# [Task prompt]
Take the entries below and print only the lines from the one with "fact. [cite: DennisEtAl2002, §5.3 eq. (threshold_iso_num)] -/" through the one with "theorem phenomThreshold_PT2000_of_fact (hμ", exactly as they stand, both ends included.
*** Given records ***
/-- **`p_c > .0106`, UNCONDITIONAL, tier CERTIFIED (kernel)**, under phenomenological noise
(`q = p`) for every minimum-weight space-time decoder family and every polynomially bounded schedule.
[cite: DennisEtAl2002, §5.3 eq. (threshold_iso_num)] -/
theorem phenom_accuracyThreshold_gt_0106 {T : ℕ → ℕ} (hT : IsPolyBounded T)
    {D : (L : ℕ) → STDecoder (L + 1) (T L)}
    (hD : ∀ L, (D L).IsMinWeight (stSyn (L + 1) (T L)) (stCycles (L + 1) (T L)) hammingNorm) :
    (0.0106 : ℝ) < accuracyThreshold (phenomFailureFamily T D) :=
  lt_of_lt_of_le thresholdValue_memFour_bounds.1
    (le_accuracyThreshold (phenomThreshold_memFour hT hD)
      ((thresholdValue_le_half _).trans (by norm_num)))

/-- The canonical instance, UNCONDITIONAL, tier CERTIFIED (kernel): `T(L) = L + 1` rounds and the
canonical minimum-weight space-time decoders — `p_c > .0106`. [cite: DennisEtAl2002, §5.3 eq. (threshold_iso_num)] -/
theorem ToricCode.phenom_accuracyThreshold_stMinWeight_gt_0106 :
    (0.0106 : ℝ) < accuracyThreshold
      (phenomFailureFamily (fun L => L + 1)
        fun L => Decoder.minWeight (stSyn (L + 1) (L + 1)) hammingNorm) :=
  phenom_accuracyThreshold_gt_0106 isPolyBounded_succ
    fun L => ToricCode.isMinWeight_stMinWeight (L + 1) (L + 1)

/-- **Exponential decay below `p₀(4.865) > .0106`, UNCONDITIONAL, kernel** (memory-4 cubic count),
for every polynomially bounded schedule and every minimum-weight space-time decoder family.
[cite: DennisEtAl2002, §5.3 eq. (fail_iso)] -/
theorem phenom_decaysExponentially_memFour {T : ℕ → ℕ} (hT : IsPolyBounded T)
    {D : (L : ℕ) → STDecoder (L + 1) (T L)}
    (hD : ∀ L, (D L).IsMinWeight (stSyn (L + 1) (T L)) (stCycles (L + 1) (T L)) hammingNorm)
    {p : ℝ} (hp₀ : 0 ≤ p) (hpp : p < thresholdValue (4865 / 1000)) :
    DecaysExponentially (phenomFailureFamily T D) p :=
  PhenomCluster.phenom_decaysExponentially_sawCountBound3 phenomFailureProb_le_of_sawCountBound_holds
    (by norm_num) sawCountBound3_memFour hT hD hp₀ hpp

/-! ### Instance 2 (tier = that of the `μ(ℤ³)` bound), unconditional in the threshold fact -/

/-- **Phenomenological toric threshold from any bound on the cubic connective constant,
UNCONDITIONAL** in the threshold fact: if `μ(ℤ³) ≤ μ'` with `μ' ≥ 1` (any proved bound, its tier),
then `p₀(μ')` is a threshold lower bound for every polynomially bounded schedule and every
minimum-weight space-time decoder family. [cite: DennisEtAl2002, §5.3 eqs. (saw_3), (threshold_iso)] -/
theorem phenomThreshold_connectiveConstant_three_le {μ' : ℝ} (hμ'1 : 1 ≤ μ')
    (hμ : SAW.Zd.connectiveConstant 3 ≤ μ') {T : ℕ → ℕ} (hT : IsPolyBounded T)
    {D : (L : ℕ) → STDecoder (L + 1) (T L)}
    (hD : ∀ L, (D L).IsMinWeight (stSyn (L + 1) (T L)) (stCycles (L + 1) (T L)) hammingNorm) :
    IsThresholdLowerBound (phenomFailureFamily T D) (thresholdValue μ') :=
  phenomThreshold_of_connectiveConstant_three_le phenomThreshold_of_sawCountBound_holds hμ'1 hμ hT hD

/-- **`p_c ≥ p₀(μ(ℤ³))`-type corollary in symbolic form**: for every `μ' ≥ max(1, μ(ℤ³))`,
`p₀(μ') ≤ p_c` — UNCONDITIONAL in the threshold fact. [cite: DennisEtAl2002, §5.3 eq. (threshold_iso_num)] -/
theorem phenom_thresholdValue_le_accuracyThreshold_of_connectiveConstant_le {μ' : ℝ} (hμ'1 : 1 ≤ μ')
    (hμ : SAW.Zd.connectiveConstant 3 ≤ μ') {T : ℕ → ℕ} (hT : IsPolyBounded T)
    {D : (L : ℕ) → STDecoder (L + 1) (T L)}
    (hD : ∀ L, (D L).IsMinWeight (stSyn (L + 1) (T L)) (stCycles (L + 1) (T L)) hammingNorm) :
    thresholdValue μ' ≤ accuracyThreshold (phenomFailureFamily T D) :=
  le_accuracyThreshold (phenomThreshold_connectiveConstant_three_le hμ'1 hμ hT hD)
    ((thresholdValue_le_half _).trans (by norm_num))

/-! ### Instance 3 (tier CERTIFIED-conditional on the Pönitz–Tittmann fact ONLY): `p₀(4.7387) > .0112` -/

/-- **Phenomenological toric threshold `> .0112`, conditional ONLY on the Pönitz–Tittmann named fact
`SAW.Zd.PT2000_connectiveConstant_three_le`** (`μ(ℤ³) ≤ 4.7387`): `p₀(4.7387)` is a threshold lower
bound for every polynomially bounded schedule and every minimum-weight space-time decoder family.
(DKLP's printed `.0114` would need `μ₃ ≤ 4.684`, a numerical estimate — CLAIM, not typed.)
[cite: DennisEtAl2002, §5.3 eqs. (saw_3), (threshold_iso_num)] -/
theorem phenomThreshold_PT2000_of_fact (hμ : SAW.Zd.PT2000_connectiveConstant_three_le)
    {T : ℕ → ℕ} (hT : IsPolyBounded T) {D : (L : ℕ) → STDecoder (L + 1) (T L)}
    (hD : ∀ L, (D L).IsMinWeight (stSyn (L + 1) (T L)) (stCycles (L + 1) (T L)) hammingNorm) :
    IsThresholdLowerBound (phenomFailureFamily T D) (thresholdValue 4.7387) :=
  phenomThreshold_PT2000 phenomThreshold_of_sawCountBound_holds hμ hT hD

/-- **`p_c > .0112`**, conditional ONLY on `SAW.Zd.PT2000_connectiveConstant_three_le`.
[cite: DennisEtAl2002, §5.3 eqs. (saw_3), (threshold_iso_num)] -/
theorem phenom_accuracyThreshold_gt_PT2000_of_fact (hμ : SAW.Zd.PT2000_connectiveConstant_three_le)
    {T : ℕ → ℕ} (hT : IsPolyBounded T) {D : (L : ℕ) → STDecoder (L + 1) (T L)}
    (hD : ∀ L, (D L).IsMinWeight (stSyn (L + 1) (T L)) (stCycles (L + 1) (T L)) hammingNorm) :
    (0.0112 : ℝ) < accuracyThreshold (phenomFailureFamily T D) :=
  phenom_accuracyThreshold_gt_PT2000 phenomThreshold_of_sawCountBound_holds hμ hT hD

/-! ### Exponential decay below threshold (DKLP route), unconditional -/

/-- **Exponential decay below `p₀(ν)`, DKLP route, UNCONDITIONAL**: under `cₙ(ℤ³) ≤ C νⁿ`
(`ν ≥ 1`), for every polynomially bounded schedule and every minimum-weight space-time decoder
family, the failure probability decays exponentially in `L` at every `0 ≤ p < p₀(ν)` (the finite-size
named fact is discharged by `ToricCode.phenomFailureProb_le_of_sawCountBound_holds`).
[cite: DennisEtAl2002, §5.3 eq. (fail_iso) and the sentence after it] -/
theorem phenom_decaysExponentially_sawCountBound3' {C ν : ℝ} (hν : 1 ≤ ν) (hc : SAWCountBound3 C ν)
    {T : ℕ → ℕ} (hT : IsPolyBounded T) {D : (L : ℕ) → STDecoder (L + 1) (T L)}
    (hD : ∀ L, (D L).IsMinWeight (stSyn (L + 1) (T L)) (stCycles (L + 1) (T L)) hammingNorm)
    {p : ℝ} (hp₀ : 0 ≤ p) (hpp : p < thresholdValue ν) :
    DecaysExponentially (phenomFailureFamily T D) p :=
  PhenomCluster.phenom_decaysExponentially_sawCountBound3 phenomFailureProb_le_of_sawCountBound_holds
    hν hc hT hD hp₀ hpp

end Summit.Ventures.QEC.Thresholds

end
*** End of Given records ***
# [The completed task]
`p₀(μ') ≤ p_c` — UNCONDITIONAL in the threshold fact. [cite: DennisEtAl2002, §5.3 eq. (threshold_iso_num)] -/
theorem phenom_thresholdValue_le_accuracyThreshold_of_connectiveConstant_le {μ' : ℝ} (hμ'1 : 1 ≤ μ')
    (hμ : SAW.Zd.connectiveConstant 3 ≤ μ') {T : ℕ → ℕ} (hT : IsPolyBounded T)
    {D : (L : ℕ) → STDecoder (L + 1) (T L)}
    (hD : ∀ L, (D L).IsMinWeight (stSyn (L + 1) (T L)) (stCycles (L + 1) (T L)) hammingNorm) :
    thresholdValue μ' ≤ accuracyThreshold (phenomFailureFamily T D) :=
  le_accuracyThreshold (phenomThreshold_connectiveConstant_three_le hμ'1 hμ hT hD)
    ((thresholdValue_le_half _).trans (by norm_num))

/-! ### Instance 3 (tier CERTIFIED-conditional on the Pönitz–Tittmann fact ONLY): `p₀(4.7387) > .0112` -/

/-- **Phenomenological toric threshold `> .0112`, conditional ONLY on the Pönitz–Tittmann named fact
`SAW.Zd.PT2000_connectiveConstant_three_le`** (`μ(ℤ³) ≤ 4.7387`): `p₀(4.7387)` is a threshold lower
bound for every polynomially bounded schedule and every minimum-weight space-time decoder family.
(DKLP's printed `.0114` would need `μ₃ ≤ 4.684`, a numerical estimate — CLAIM, not typed.)
[cite: DennisEtAl2002, §5.3 eqs. (saw_3), (threshold_iso_num)] -/
theorem phenomThreshold_PT2000_of_fact (hμ : SAW.Zd.PT2000_connectiveConstant_three_le)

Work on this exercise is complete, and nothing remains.